What lines of the data hold the string "hharm"? Copy them all.

-- INFORMATION SUPPLIED follows --

/-- **The Bost–Charles integral of a univalent map is its conformal size** (equality case in the
proof of CDT Theorem 12): if `φ` is analytic on a neighbourhood of the closed unit disc and all
difference quotients `dslope φ z w` (`|z|,|w| ≤ 1`; this is `(φ(w) − φ(z))/(w − z)` for `w ≠ z`
and `φ'(z)` for `w = z`) are non-zero, then
`⨍_{|z|=1} ⨍_{|w|=1} log|φ(z) − φ(w)| = log|φ'(0)|`.
[cite: CalegariDimitrovTang2024, §2.7 proof of Theorem 12 (p. 13)] -/
theorem bcIntegral_eq_log_norm_deriv (hφ : AnalyticOnNhd ℂ φ (closedBall (0 : ℂ) 1))
    (hQ : ∀ z ∈ closedBall (0 : ℂ) 1, ∀ w ∈ closedBall (0 : ℂ) 1, dslope φ z w ≠ 0) :
    bcIntegral φ = Real.log ‖deriv φ 0‖ := by
  unfold bcIntegral
  have h0 : (0 : ℂ) ∈ closedBall (0 : ℂ) 1 := by simp
  -- inner averages
  have hinner : Set.EqOn (fun z => circleAverage (fun w => Real.log ‖φ z - φ w‖) 0 1)
      (fun z => Real.log ‖dslope φ 0 z‖) (sphere (0 : ℂ) |1|) := by
    intro z hz
    rw [abs_one] at hz
    have hz' : ‖z‖ = 1 := by simpa using hz
    simp only
    rw [circleAverage_log_norm_sub_eq hφ hz' (hQ z (sphere_subset_closedBall hz)), dslope_comm]
  rw [circleAverage_congr_sphere hinner]
  -- outer average: mean value for `log|dslope φ 0 ·|`
  have hQan := analyticOnNhd_dslope hφ h0
  have hharm : HarmonicOnNhd (fun z => Real.log ‖dslope φ 0 z‖) (closedBall (0 : ℂ) |1|) := by
    intro z hz
    rw [abs_one] at hz
    exact (hQan z hz).harmonicAt_log_norm (hQ 0 h0 z hz)
  rw [HarmonicOnNhd.circleAverage_eq hharm, dslope_same]

/-- Univalence on the closed disc in the usual form (injective, `φ' ≠ 0`) gives the
non-vanishing of all difference quotients. [folklore] -/
theorem dslope_ne_zero_of_injOn (hinj : Set.InjOn φ (closedBall (0 : ℂ) 1))
    (hder : ∀ z ∈ closedBall (0 : ℂ) 1, deriv φ z ≠ 0) :
    ∀ z ∈ closedBall (0 : ℂ) 1, ∀ w ∈ closedBall (0 : ℂ) 1, dslope φ z w ≠ 0 := by
  intro z hz w hw
  rcases eq_or_ne w z with rfl | hwz
  · rw [dslope_same]; exact hder w hw
  · rw [dslope_of_ne φ hwz, slope_def_module]
    refine smul_ne_zero (inv_ne_zero (sub_ne_zero.mpr hwz)) (sub_ne_zero.mpr ?_)
    exact fun h => hwz (hinj hw hz h)

/-- **The Bost–Charles integral of a univalent map**, injective form: for `φ` analytic,
injective and with `φ' ≠ 0` on a neighbourhood of the closed unit disc,
`⨍_{|z|=1} ⨍_{|w|=1} log|φ(z) − φ(w)| = log|φ'(0)|`.
[cite: CalegariDimitrovTang2024, §2.7 proof of Theorem 12 (p. 13)] -/
theorem bcIntegral_eq_log_norm_deriv_of_injOn (hφ : AnalyticOnNhd ℂ φ (closedBall (0 : ℂ) 1))
    (hinj : Set.InjOn φ (closedBall (0 : ℂ) 1)) (hder : ∀ z ∈ closedBall (0 : ℂ) 1, deriv φ z ≠ 0) :
    bcIntegral φ = Real.log ‖deriv φ 0‖ :=
  bcIntegral_eq_log_norm_deriv hφ (dslope_ne_zero_of_injOn hinj hder)

/-- One-variable half of the inequality direction (Jensen): for `φ` analytic on a neighbourhood
of the closed unit disc and `|z| = 1` with `φ(z) ≠ φ(0)`,
`log|φ(z) − φ(0)| ≤ ⨍_{|w|=1} log|φ(z) − φ(w)|` (the sub-mean-value property of the
subharmonic `w ↦ log|φ(z) − φ(w)|` at `w = 0`).
[cite: CalegariDimitrovTang2024, §2.7 proof of Theorem 12 ("`G` is plurisubharmonic")] -/
theorem log_norm_sub_apply_zero_le_circleAverage (hφ : AnalyticOnNhd ℂ φ (closedBall (0 : ℂ) 1)) {z : ℂ}
    (hz0 : φ z ≠ φ 0) :
    Real.log ‖φ z - φ 0‖ ≤ circleAverage (fun w => Real.log ‖φ z - φ w‖) 0 1 := by
  set g : ℂ → ℂ := fun w => φ z - φ w with hg
  have hgan : AnalyticOnNhd ℂ g (closedBall (0 : ℂ) |1|) := by
    intro w hw
    rw [abs_one] at hw
    exact analyticAt_const.sub (hφ w hw)
  have hg0 : g 0 ≠ 0 := sub_ne_zero.mpr hz0
  have hJ := hgan.circleAverage_log_norm one_ne_zero hg0
  change circleAverage (fun w => Real.log ‖g w‖) 0 1 = _ at hJ
  change Real.log ‖g 0‖ ≤ circleAverage (fun w => Real.log ‖g w‖) 0 1
  rw [hJ, le_add_iff_nonneg_left]
  refine finsum_nonneg fun u => ?_
  by_cases hu : u ∈ closedBall (0 : ℂ) |1|
  · refine mul_nonneg ?_ ?_
    · exact_mod_cast MeromorphicOn.AnalyticOnNhd.divisor_nonneg hgan u
    · rw [zero_sub, norm_neg, one_mul]
      rcases eq_or_ne u 0 with rfl | hu0
      · simp
      · refine Real.log_nonneg ?_
        rw [abs_one, mem_closedBall, dist_zero_right] at hu
        exact one_le_inv_iff₀.mpr ⟨norm_pos_iff.mpr hu0, hu⟩
  · rw [Function.locallyFinsuppWithin.apply_eq_zero_of_notMem _ hu]
    simp

open MeasureTheory

/-! ### The inequality `∬ log|φ(z) − φ(w)| ≥ log|φ'(0)|` for general `φ`

The inequality direction of [CalegariDimitrovTang2024, §2.7 proof of Theorem 12] for `φ`
analytic on a neighbourhood of the closed unit disc with `φ'(0) ≠ 0` (not necessarily
univalent): by Jensen's formula in `w` (`log_norm_sub_apply_zero_le_circleAverage`) the inner
average dominates `log|φ(z) − φ(0)|` off the finite set of `z ∈ 𝕋` with `φ(z) = φ(0)`, and by
Jensen's formula in `z` the average of `log|φ(z) − φ(0)| = log|(φ(z) − φ(0))/z|` (`|z| = 1`)
dominates `log|φ'(0)|`. Because Mathlib's `circleAverage` returns the junk value `0` for a
non-circle-integrable integrand, the Lean statement carries the circle-integrability of the inner
average `z ↦ ⨍_{|w|=1} log|φ(z) − φ(w)|` as a hypothesis (it holds whenever the double integral
exists, e.g. for `φ` univalent, where `bcIntegral_eq_log_norm_deriv` gives equality). -/

/-- `⨍_{|z|=1} log|φ(z) − φ(0)| ≥ log|φ'(0)|` for `φ` analytic on a neighbourhood of the closed
unit disc with `φ'(0) ≠ 0` (Jensen for `z ↦ (φ(z) − φ(0))/z`, whose modulus agrees with
`|φ(z) − φ(0)|` on the unit circle). [cite: CalegariDimitrovTang2024, §2.7 proof of Theorem 12] -/
theorem log_norm_deriv_le_circleAverage_log_norm_sub (hφ : AnalyticOnNhd ℂ φ (closedBall (0 : ℂ) 1))
    (hd : deriv φ 0 ≠ 0) :
    Real.log ‖deriv φ 0‖ ≤ circleAverage (fun z => Real.log ‖φ z - φ 0‖) 0 1 := by
  have h0 : (0 : ℂ) ∈ closedBall (0 : ℂ) 1 := by simp
  have hQan := analyticOnNhd_dslope hφ h0
  -- on the unit circle `|φ z − φ 0| = |dslope φ 0 z|`
  have hsph : Set.EqOn (fun z => Real.log ‖φ z - φ 0‖) (fun z => Real.log ‖dslope φ 0 z‖)
      (sphere (0 : ℂ) |1|) := by
    intro z hz
    rw [abs_one] at hz
    have hz' : ‖z‖ = 1 := by simpa using hz
    simp only
    rw [← sub_smul_dslope φ 0 z, sub_zero, norm_smul, hz', one_mul]
  rw [circleAverage_congr_sphere hsph]
  have hQan' : AnalyticOnNhd ℂ (dslope φ 0) (closedBall (0 : ℂ) |1|) := by rwa [abs_one]
  have hQ0 : dslope φ 0 0 ≠ 0 := by rwa [dslope_same]
  have hJ := hQan'.circleAverage_log_norm one_ne_zero hQ0
  rw [hJ, dslope_same, le_add_iff_nonneg_left]
  refine finsum_nonneg fun u => ?_
  by_cases hu : u ∈ closedBall (0 : ℂ) |1|
  · refine mul_nonneg ?_ ?_
    · exact_mod_cast MeromorphicOn.AnalyticOnNhd.divisor_nonneg hQan' u
    · rw [zero_sub, norm_neg, one_mul]
      rcases eq_or_ne u 0 with rfl | hu0
      · simp
      · refine Real.log_nonneg ?_
        rw [abs_one, mem_closedBall, dist_zero_right] at hu
        exact one_le_inv_iff₀.mpr ⟨norm_pos_iff.mpr hu0, hu⟩
  · rw [Function.locallyFinsuppWithin.apply_eq_zero_of_notMem _ hu]
    simp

-- INFORMATION SUPPLIED concluded --

TASK RESPONSE:
  have hharm : HarmonicOnNhd (fun z => Real.log ‖dslope φ 0 z‖) (closedBall (0 : ℂ) |1|) := by
  rw [HarmonicOnNhd.circleAverage_eq hharm, dslope_same]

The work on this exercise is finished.